Nada disso é novo. O nicho já foi fincado há muitos anos com filmes live-action como Love Letter e Crying out Love in the Center of the World – e suas respectivas fontes e adaptações. No anime, o gênero bebe de sucessos como Honey & Clover e as visual novels da Key (Kanon, Air, Clannad). Obras, é claro, que empalidecem em tristeza diante da rainha absoluta do melodrama, a incontáveis vezes adaptada – e sugestivamente intitulada – Um Litro de Lágrimas.
Essas obras são tão universais em sua proposta e tão óbvias na entrega que fica até pedante buscar um padrão. Num juízo um tanto simplista, mas nem por isso falso, parece haver uma demanda japonesa por histórias melosas envolvendo entes queridos, passados saudosos e, por algum motivo, os anos 1980.
Para alguns, isso não é uma coincidência. Há quem veja no melodrama um consolo ao Japão contemporâneo, à sensação de que os melhores dias já se passaram e a vida fica mais e mais difícil.
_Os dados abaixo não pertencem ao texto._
/-
Origin: expansion seat `prover-pub-hodgecm-mc-carch-1-g37-0`, handover #CA71 2026-08-21T03:20Z md5 fd85d22c652d (404 l.; NEW additive leaf; imports #CA70 Model.ArchKTypeOfCentralWeightPin (this kit) + Model.ArchKTypeOfDist34 (#CA66, RUN 69); ns HodgeCM.Model.ArchSideTerm; 14 theorems 0 defs; NAMES for audit: HodgeCM.Model.ArchSideTerm.lineCharV_two_center_mul_lineC · HodgeCM.Model.ArchSideTerm.w_mul_lineCharV_two_eq_torusScalar_of_eq_blockFamilyOfAt · HodgeCM.Model.ArchSideTerm.w_mul_lineCharV_three_eq_torusScalar_of_eq_blockFamilyOfAt) (`HOME/mc/pub-hodgecm-mc-carch-1/stage71/HodgeCM/Model/ArchKTypeOfCentralWeightPin34.lean`, md5 fd85d22c652d, 404 lines);
landed by the gen-30 packager (p-g30) in gate run 71 as `HodgeCM/Model/ArchKTypeOfCentralWeightPin34.lean` (verbatim).
-/
/-
Copyright (c) 2026. Released under Apache 2.0 license as described in the file LICENSE.
Cell pub-hodgecm, MODEL layer (construction prover mc-carch-1, gen 37), row-9 (J-Liu-Θ) junction: (CF_k) ∕ (Hw_k′) DISCHARGED for the honest
harmonic datum of slots 2 and 3 (conjugated plane) (sinst-1-g11 SEAM NOTE 2026-08-21 (Hw_k); binder-1 #R125 pin currency `hemb eR eS hχ a hω hdef`).
-/
import Summits.HodgeConjecture.HodgeCM.Model.ArchKTypeOfCentralWeightPin
import Summits.HodgeConjecture.HodgeCM.Model.ArchKTypeOfDist34

/-!
# `w_k · s_k(centre) = torusScalar_k` AT THE HONEST HARMONIC DATUM (slots 2, 3 — the conjugated plane)

`Model/ArchKTypeOfCentralWeight` reduces sinst-1's archimedean identity (Hw_k′) `w t · lineCharV_k (u_t · 1_V) = torusScalar_k (u_t)` of an
archimedean input `A : ArchLineInput V (lineRepOf … k)` to (CF_k): the archimedean CENTRE in the `U(V)`-slot of the twisted line kernel fixes the
pinned vector.  Here (CF_k) is PROVED, `k = 2, 3` (the lines `⟨a₂⟩, ⟨a₃⟩` of the conjugated plane; the slot-0/1 twin is `Model/ArchKTypeOfCentralWeightPin`), for the honest harmonic slot family
`Φ_∞,k(ℓ) := blockFamilyOfAt … eR eS (degOnePDual Empty) (binvPi 1) ℓ` (#CA13) from EXACTLY binder-1's pin hypotheses (#R126/#R127 `pinDatumTwo/Three`; #CA66's `hω`/`hdef`/`hχ`, no `h₁W`):

* away from `w(ι₁)`: the away factor `centerAway V t` (trivial at `w(ι₁)`) acts trivially under `c_k • ω_∞,k` by (c5) — #CA61's `hω` (exponent table)
  and `hdef` (definite type of the line scalar) through #CA20's place induction `smul_apply_eq_self_of_places`
  (`archScalar_kG_smul_centerAway_blockFamilyOfAt`);
* at `w(ι₁)`: the `ι₁`-section factor at the CENTRAL `z_t · 1 ∈ K` acts through `lineOmega_k` by `τ₁^∨(z_t · 1) = id` — carch's #CA66 `harm_lineOmega_two/threeG`
  (`hemb eR eS hχ`) + `weightOf_dual_blockK_centralK` (`lineScalar_k_smul_centerK_blockFamilyOfAt`);
* assembled: **`lineCharV_k_smul_cmArchCenter_blockFamilyOfAt`** ((CF_k) on `𝒮((L⁺ ⊗ ℝ)³)`), **`lineCharV_k_smul_cmPairRep_center_testFun`**
  ((CF_k) on every `φ_N`, the hypothesis `hfix` of `w_mul_lineCharV_k_eq_torusScalar`), and
  **`w_mul_lineCharV_k_eq_torusScalar_of_eq_blockFamilyOfAt`**: (Hw_k′) for ANY four `η`'s / conjugated-plane splittings and ANY
  `A : ArchLineInput V (lineRepOf … k)` with `A.Φinf = Φ_∞,k(ℓ₀)`.

Reading for the consumers: at the pin of record (`archSideOfT'`, `η₂ := etaT₂ V c.D η ν'`, `η₃ := etaT₃ V c.D η ν'`) `lineCharV_two = ν'⁻¹ · η(·,1) · χ′₀(·,1)` and
`lineCharV_three = ν'` (`etaT₂/etaT₃_apply_mk_one`) are the twists the slot-2/3 dictionary records carry (sinst-1's #1256/#1264 pattern).
Nothing is cited and nothing is minted: kernel lemmas over installed carch modules; 0 records, 0 `def … : Prop`.
-/

set_option autoImplicit false

noncomputable section

open NumberField NumberField.InfinitePlace NumberField.mixedEmbedding IsDedekindDomain
open scoped Matrix TensorProduct Classical SchwartzMap
open MulAction
open Literature.Geometry.ComplexHyperbolic.BallModel (U21 x₀ stabilizerEquivK21 blockK blockU bmat mat_blockU)
open Literature.NumberTheory.Automorphic.U21 (K21 matA sclD)
open Literature.AlgebraicGeometry.ShimuraVarieties Literature.AlgebraicGeometry.ShimuraVarieties.BallForms
open Literature.NumberTheory.Automorphic Literature.NumberTheory.Automorphic.UnitaryGroup Literature.NumberTheory.Weil1964
open Literature.RepresentationTheory.KonnoKonno2007 Literature.RepresentationTheory.KonnoKonno2007.RealDualPair
open Literature.NumberTheory.GelbartRogawski1991 Literature.NumberTheory.GelbartRogawski1991.UnitaryDualPair
open Literature.Analysis.SegalBargmann
open HodgeCM.Adelic HodgeCM.PerL34 HodgeCM.Model.HypCensus HodgeCM.Model.SupplyInstance

namespace HodgeCM.Model.ArchSideTerm

/-! #### § 3e. (CF₂), (CF₃) for the honest harmonic datum of the conjugated plane, from `hemb eR eS hχ a hω hdef` (#CA66 currency) -/

section Honest34

variable {L : CMField} {ι₁ : L →+* ℂ} (V : HermSpace3 L ι₁) (c : SeesawCtx L)
variable
  (hGR : (cmSplittingDatum (L : Type) finProdFinEquiv (frameD V) (frameD_real V) (frameD_ne V) (dW c.D) (dW_real c.D)
    (dW_ne c.D)).CompatibleSplitting)
  (hGR₂ : (cmSplittingDatum (L : Type) (e₁) (frameD V) (frameD_real V) (frameD_ne V) (lineVec (L : Type) (dW' c.D 0))
    (fun _ => dW'_real c.D 0) (fun _ => dW'_ne c.D 0)).CompatibleSplitting)
  (hGR₃ : (cmSplittingDatum (L : Type) (e₁) (frameD V) (frameD_real V) (frameD_ne V) (lineVec (L : Type) (dW' c.D 1))
    (fun _ => dW'_real c.D 1) (fun _ => dW'_ne c.D 1)).CompatibleSplitting)
  (η₂ η₃ : CMAdelic (L : Type) (frameD V) × CMAdelicOne (L : Type) →* ℂˣ)
  (hemb : (InfinitePlace.mk ι₁).embedding = ι₁)

/-- the line-2 scalar on archimedean elements (#CA44 `archScalar_twoG`) is `lineCharV_two ∘ archToAdelic`. -/
theorem archScalar_twoG_eq_lineCharV
    (x : UnitaryGroup.arch (↥(maximalRealSubfield L)) L (IsCMField.complexConj L) 3 (Matrix.diagonal (frameD V))) :
    archScalar_twoG V c.D hGR hGR₂ hGR₃ η₂ x =
      lineCharV_two V c.D hGR hGR₂ hGR₃ η₂
        (UnitaryGroup.archToAdelic (↥(maximalRealSubfield L)) L (IsCMField.complexConj L) 3 (Matrix.diagonal (frameD V)) x) := rfl

/-- the line-3 scalar on archimedean elements (#CA44 `archScalar_threeG`) is `lineCharV_three ∘ archToAdelic`. -/
theorem archScalar_threeG_eq_lineCharV
    (x : UnitaryGroup.arch (↥(maximalRealSubfield L)) L (IsCMField.complexConj L) 3 (Matrix.diagonal (frameD V))) :
    archScalar_threeG V c.D hGR hGR₂ hGR₃ η₃ x =
      lineCharV_three V c.D hGR hGR₂ hGR₃ η₃
        (UnitaryGroup.archToAdelic (↥(maximalRealSubfield L)) L (IsCMField.complexConj L) 3 (Matrix.diagonal (frameD V)) x) := rfl

/-! ##### slot 2 -/

section Two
Entre crises econômicas, desilusão com o emprego e angústias para com o futuro, resta o palpite de que o mundo era melhor quando as pessoas não tinham celular e salvavam arquivos em disquete. O passado próximo dos anos 1980 seria aqui o limiar entre os dois estágios, o último momento de calmaria antes das complicações. E da nostalgia pelos anos de ouro passa-se à nostalgia pela juventude, pelos entes amados perdidos e, finalmente, pela nostalgia por si só. Chega-se. enfim, à sensação de vazio espiritual dos filmes de Shinkai, um oco tão profundo que faz mesmo do contato humano um alívio passageiro.
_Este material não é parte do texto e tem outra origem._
import Literature.AnabelianGeometry.AbsoluteAnabelian.AbsTopIII.ReconstructionCor110ibNaturalFund
import Literature.AnabelianGeometry.AbsoluteAnabelian.AbsTopIII.ReconstructionCor110ibResNaturalProofs
import Literature.AnabelianGeometry.AbsoluteAnabelian.AbsTopIII.ReconstructionCor110iaNaturalFundProofs
import HarnessLib

/-!
# [AbsTopIII] Cor. 1.10 (i)(b) PINNED on THE reciprocity map — closer

Mochizuki, *Topics in Absolute Anabelian Geometry III*, Cor. 1.10 (i)(b) p. 42.  PROOF-ONLY companion
(abc-iut layer L4, abc-iut-L4-d3) of `ReconstructionCor110ibNaturalFund.lean`: the pinned Prop
`AbsTopIII.Cor_1_10_i_b_natural_fund` ((1♯) `j_k ∘ H¹(i_k^fund)⁻¹ ∘ κ̂ = θ_k` ∧ (2) ∧ (3)) is PROVED by THE family
of abc-iut-L4-d3's `Cor110Nat.exists_family_components` — data `D_k = (exists_torsionReciprocityData_levelChar k).choose`
(which IS `TorsionReciprocityData.fundamental k`, `Cor110iaNat.datum_eq_fundamental`) and completed reciprocity
isomorphisms `e_k` extending the CANONICAL `θ_k` (clause (o)) — with the member
`j_k := H¹(i_k) ≫ (H¹(G_k, Ẑ(1)) ≃ (kˣ)^∧) ≫ e_k`:
(1♯) `Cor110iiPrime.reciprocityOfContainerIso_eq` + clause (o); (2) `Cor110Nat.reciprocityIso_natural_of_components`;
(3) abc-iut-L4-t11's square `reciprocityIso_galCyclotomeRes` with the restriction-compatibility
`Cor110Open.levelChar_equiv_eq_inducedCyclotomeEquiv`.  Also: the pinned form implies the ∃φ/property-list forms
(`cor_1_10_i_b_natural_of_fund`).  Theorems only; no named fact; no `sorry`.  HONEST FRAMING: classical local class
field theory and Kummer theory; nothing here bears on [IUTchIII] Cor. 3.12 or takes a side.
-/

noncomputable section

open CategoryTheory Function
open Field IsNonarchimedeanLocalField ValuativeRel
open ProfiniteGrp ProfiniteGrp.ProfiniteCompletion

namespace Literature.AnabelianGeometry.AbsoluteAnabelian

open _root_.TopRep _root_.ContRepresentation _root_.ContinuousCohomology
open Literature.NumberTheory.GaloisRepresentations
open Literature.NumberTheory.GaloisRepresentations.IsNonarchimedeanLocalField
open Literature.NumberTheory.GaloisRepresentations.DiscreteGaloisModule
open Literature.NumberTheory.GaloisRepresentations.LocalWeilDatum

namespace AbsTopIII

/-- **[AbsTopIII] Cor. 1.10 (i)(b) PINNED on THE reciprocity map — PROVED.**  THE family
`j_k := H¹(i_k^fund) ≫ (H¹(G_k, Ẑ(1)) ≃ (kˣ)^∧) ≫ e_k` (THE fundamental datum, `e_k` the completion of THE
canonical reciprocity map `θ_k`) satisfies (1♯) `j_k ∘ H¹(i_k^fund)⁻¹ ∘ κ̂ = θ_k`, (2) naturality in every
isomorphism of topological groups, (3) the restriction/Verlagerung square along every finite extension.
[cite: MochizukiAbsTopIII2015, Cor 1.10 (i) p.42] [cite: MochizukiAbsAnab2004, Prop 1.2.1 (vi) p.10] -/
theorem cor_1_10_i_b_natural_fund_holds : Cor_1_10_i_b_natural_fund := by
  classical
  obtain ⟨D, e, hD, he, -, hnat⟩ := Cor110Nat.exists_family_components
  -- THE data: `D k` IS `fundamental k` (same `Exists.choose`)
  have hDk : ∀ (k : Type) [Field k] [ValuativeRel k] [TopologicalSpace k] [IsNonarchimedeanLocalField k]
      [CharZero k], D k = TorsionReciprocityData.fundamental k := fun k _ _ _ _ _ =>
    (hD k).trans (Cor110iaNat.datum_eq_fundamental k)
  refine ⟨fun k _ _ _ _ _ =>
    ((AddEquiv.mk' (continuousCohomologyEquivOfIso
          (galCyclotomeIsoTateModule k (D k).equiv (D k).equiv_smul) 1)
        fun x y => map_add (cohomologyMap (galCyclotomeIsoTateModule k (D k).equiv (D k).equiv_smul).hom 1).hom
          x y).trans
      (continuousCohomologyOneTateModuleEquivCompletion k (Cor110iiPrime.finiteIndex_range_powMonoidHom k))).trans
      (MulEquiv.toAdditive (e k).toMulEquiv), fun k _ _ _ _ _ _ u => ?_, fun k₁ _ _ _ _ _ k₂ _ _ _ _ _ α x => ?_,
    fun k _ _ _ _ _ k' _ _ _ _ _ _ _ x => ?_⟩
  · -- clause (1♯): transport `fundamental k = D k`, then `j_k ∘ H¹(i_k)⁻¹ ∘ κ̂ = e_k ∘ η = θ_k`
    change reciprocityOfContainerIso (TorsionReciprocityData.fundamental k).equiv_smul
        (((AddEquiv.mk' (continuousCohomologyEquivOfIso
              (galCyclotomeIsoTateModule k (D k).equiv (D k).equiv_smul) 1)
            fun x y => map_add (cohomologyMap (galCyclotomeIsoTateModule k (D k).equiv
              (D k).equiv_smul).hom 1).hom x y).trans
          (continuousCohomologyOneTateModuleEquivCompletion k
            (Cor110iiPrime.finiteIndex_range_powMonoidHom k))).trans
        (MulEquiv.toAdditive (e k).toMulEquiv)) u = _
    rw [← hDk k,
      Cor110iiPrime.reciprocityOfContainerIso_eq k (Cor110iiPrime.finiteIndex_range_powMonoidHom k)
        (D k).equiv (D k).equiv_smul (e k)]
    exact he k u
  · -- clause (2): naturality in isomorphisms
    exact Cor110Nat.reciprocityIso_natural_of_components D e α (fun ψ hψ hU => hnat k₁ k₂ α ψ hψ hU) x
  · -- clause (3): the restriction/Verlagerung square (abc-iut-L4-t11), instances discharged
    haveI : ValuativeExtension k k' :=
      valuativeExtension_of_cast_residueFieldCard_eq_zero cast_residueFieldCard_eq_zero_of_algebra
    haveI : ValuativeExtension k k := ⟨fun _ _ => Iff.rfl⟩
    haveI : ValuativeExtension k' k' := ⟨fun _ _ => Iff.rfl⟩
    have hres' : ∀ y : muQZ (absoluteGaloisGroup k'), (D k').equiv y = inducedCyclotomeEquiv k k' (D k).equiv y := by
      intro y
      rw [hD k, hD k']
      exact Cor110Open.levelChar_equiv_eq_inducedCyclotomeEquiv k k' y
    exact reciprocityIso_galCyclotomeRes k k' (D k).equiv (D k).equiv_smul (D k').equiv (D k').equiv_smul
      (Cor110Nat.coe_equiv_symm_eq_of_compatible _ _ hres') (he k) (he k') x

/-- `Cor_1_10_i_b_natural_fund` — `_holds` alias of `cor_1_10_i_b_natural_fund_holds` above under the fact's exact name (appended
2026-08-28, D-0026 bookkeeping: the proof term is the existing theorem of this file; no statement,
definition or attribute is edited; no new named fact; the ledger's debt table listed the fact
unproved). [cite: MochizukiAbsAnab2004, Prop 1.2.1 (vi) p.10] -/
theorem _root_.Literature.AnabelianGeometry.AbsoluteAnabelian.AbsTopIII.Cor_1_10_i_b_natural_fund_holds :
    Cor_1_10_i_b_natural_fund :=
  _root_.Literature.AnabelianGeometry.AbsoluteAnabelian.AbsTopIII.cor_1_10_i_b_natural_fund_holds

/-- **The pinned form implies the packaged (∃φ, property-list) form** of `cor_1_10_i_b_resNatural_holds`:
take `φ := (fundamental k).equiv`; `θ_k` IS a local reciprocity map (`isLocalReciprocityMap_levelTheta`).
[cite: MochizukiAbsTopIII2015, Cor 1.10 (i) p.42] -/
theorem cor_1_10_i_b_natural_of_fund (h : Cor_1_10_i_b_natural_fund) :
    ∃ j : ∀ (k : Type) [Field k] [ValuativeRel k] [TopologicalSpace k] [IsNonarchimedeanLocalField k]
        [CharZero k],
        galCyclotomeH1 (absoluteGaloisGroup k) ≃+ Additive (absoluteGaloisGroupAbelianization k),
      (∀ (k : Type) [Field k] [ValuativeRel k] [TopologicalSpace k] [IsNonarchimedeanLocalField k]
        [CharZero k],
        ∃ (φ : muQZ (absoluteGaloisGroup k) ≃+ Additive (CommGroup.torsion (AlgebraicClosure k)ˣ))
          (hφ : ∀ (σ : absoluteGaloisGroup k) (x : muQZ (absoluteGaloisGroup k)),
            (((Additive.toMul (φ (σ • x)) : CommGroup.torsion (AlgebraicClosure k)ˣ) :
                (AlgebraicClosure k)ˣ) : AlgebraicClosure k) =
              σ • (((Additive.toMul (φ x) : CommGroup.torsion (AlgebraicClosure k)ˣ) :
                (AlgebraicClosure k)ˣ) : AlgebraicClosure k)),
          IsLocalReciprocityMap k (reciprocityOfContainerIso hφ (j k))) ∧
      (∀ (k₁ : Type) [Field k₁] [ValuativeRel k₁] [TopologicalSpace k₁] [IsNonarchimedeanLocalField k₁]
        [CharZero k₁]
        (k₂ : Type) [Field k₂] [ValuativeRel k₂] [TopologicalSpace k₂] [IsNonarchimedeanLocalField k₂]
        [CharZero k₂]
        (α : absoluteGaloisGroup k₁ ≃ₜ* absoluteGaloisGroup k₂) (x : galCyclotomeH1 (absoluteGaloisGroup k₁)),
        j k₂ (galCyclotomeH1Map α x) = Additive.ofMul (abelianizationCongr α (Additive.toMul (j k₁ x)))) ∧
      ∀ (k : Type) [Field k] [ValuativeRel k] [TopologicalSpace k] [IsNonarchimedeanLocalField k] [CharZero k]
        (k' : Type) [Field k'] [ValuativeRel k'] [TopologicalSpace k'] [IsNonarchimedeanLocalField k']
        [CharZero k'] [Algebra k k'] [FiniteDimensional k k'] (x : galCyclotomeH1 (absoluteGaloisGroup k)),
        j k' ((galCyclotomeRes k k' 1).hom x) = Additive.ofMul
          (Literature.NumberTheory.GaloisRepresentations.verlagerung k k' (Additive.toMul (j k x))) := by
  obtain ⟨j, h₁, h₂, h₃⟩ := h
  refine ⟨j, fun k _ _ _ _ _ => ⟨(TorsionReciprocityData.fundamental k).equiv,
    (TorsionReciprocityData.fundamental k).equiv_smul, ?_⟩, h₂, h₃⟩
  haveI : ValuativeExtension k k := ⟨fun _ _ => Iff.rfl⟩
  have heq : reciprocityOfContainerIso (TorsionReciprocityData.fundamental k).equiv_smul (j k) =
      (isReciprocitySystemE (F := k) (E := k) (isClassFieldTheory_localWeilDatum k)).theta :=
    MonoidHom.ext fun u => h₁ k u
  rw [heq]
  exact isLocalReciprocityMap_levelTheta

/-- **Agreement on the Kummer image**: any two witness families of the pinned Prop take the same values on the
image of `kˣ` (the part (1♯) pins; the Kummer image is a dense copy of `kˣ` in `H¹(G_k, μ_Ẑ(G_k)) ≅ (kˣ)^∧`).
[cite: MochizukiAbsTopIII2015, Cor 1.10 (ii) p.42] -/
theorem Cor_1_10_i_b_natural_fund.eq_on_kummer
    (j j' : ∀ (k : Type) [Field k] [ValuativeRel k] [TopologicalSpace k] [IsNonarchimedeanLocalField k]
      [CharZero k],
      galCyclotomeH1 (absoluteGaloisGroup k) ≃+ Additive (absoluteGaloisGroupAbelianization k))
    (hj : ∀ (k : Type) [Field k] [ValuativeRel k] [TopologicalSpace k] [IsNonarchimedeanLocalField k]
      [CharZero k] [ValuativeExtension k k] (u : kˣ),
      reciprocityOfContainerIso (TorsionReciprocityData.fundamental k).equiv_smul (j k) u =
        (isReciprocitySystemE (F := k) (E := k) (isClassFieldTheory_localWeilDatum k)).theta u)
    (hj' : ∀ (k : Type) [Field k] [ValuativeRel k] [TopologicalSpace k] [IsNonarchimedeanLocalField k]
      [CharZero k] [ValuativeExtension k k] (u : kˣ),
      reciprocityOfContainerIso (TorsionReciprocityData.fundamental k).equiv_smul (j' k) u =
        (isReciprocitySystemE (F := k) (E := k) (isClassFieldTheory_localWeilDatum k)).theta u)
    (k : Type) [Field k] [ValuativeRel k] [TopologicalSpace k] [IsNonarchimedeanLocalField k] [CharZero k]
    (u : kˣ) :
    j k (Multiplicative.toAdd (kummerGalCyclotome (TorsionReciprocityData.fundamental k).equiv_smul u)) =
      j' k (Multiplicative.toAdd (kummerGalCyclotome (TorsionReciprocityData.fundamental k).equiv_smul u)) := by
  haveI : ValuativeExtension k k := ⟨fun _ _ => Iff.rfl⟩
  have h := (hj k u).trans (hj' k u).symm
  apply Additive.toMul.injective
  exact h

end AbsTopIII

end Literature.AnabelianGeometry.AbsoluteAnabelian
A explicação é plausível, mas não responde por que essas séries se tornaram tão populares no Ocidente. Nem como a comunidade otaku internacional, do alto de sua juventude, irreverência e descaso com as tradições, veio a vibrar com representações tão cafonas de afeto. Ou há algo mais no melodrama, ou há algo em comum entre os millenials ocidentais e a geração X japonesa. Provavelmente ambos.
O segundo ponto é mais evidente. Por mais que reclamem do conservadorismo das gerações passadas, os jovens ocidentais são incrivelmente aferroados à sua memória. O culto aos anos 1990s como um paraíso terreno da infância e cultura pop é arraigado no coração dos nerds. Games e animes de dez anos atrás ganham o status de clássicos não por serem influentes (ou minimamente decentes), mas por carregarem uma espécie de sabedoria ancestral. É lugar comum rir de velhos que comparam tudo ao “seu tempo”. Quando vemos jovens de 20 anos fazendo o mesmo, é sinal de que é hora de pararmos para refletir.
Tempos atrás, diante da crítica de que o último “jogo” de “arte” do momento não passava de um simulador de caminhada, um comentarista de games chegou a afirmar que só quem viveu os anos 1990 é capaz de entendê-lo. Houve um tempo em que a arte nos trazia experiências novas e nos levava a lugares desconhecidos. Hoje em dia, “cultura” aparentemente virou privilégio da casta iluminada que jogava Pokémon no gameboy e ouvia Walkman andando nas ruas de San Francisco. Nem todos os países passaram por momentos econômicos parecidos com os do Japão. Para alguns (como o Brasil), a era das vacas gordas só viria vinte anos depois. Mas é óbvio, para a geração do before it was cool, o apelo do drama nostálgico japonês. Podemos ter chegado a este ponto de lugares distintos, mas falamos a mesma língua.
Há ainda, eu acrescentaria, uma razão menos cínica. A despeito da similaridade com os “simuladores de caminhada” da indústria de games contemporânea, há nos animes de melodrama pontos de apelo universal. Para além dos finais emotivos e da trilha sonora pesada, eles carregam momentos de sutiliza.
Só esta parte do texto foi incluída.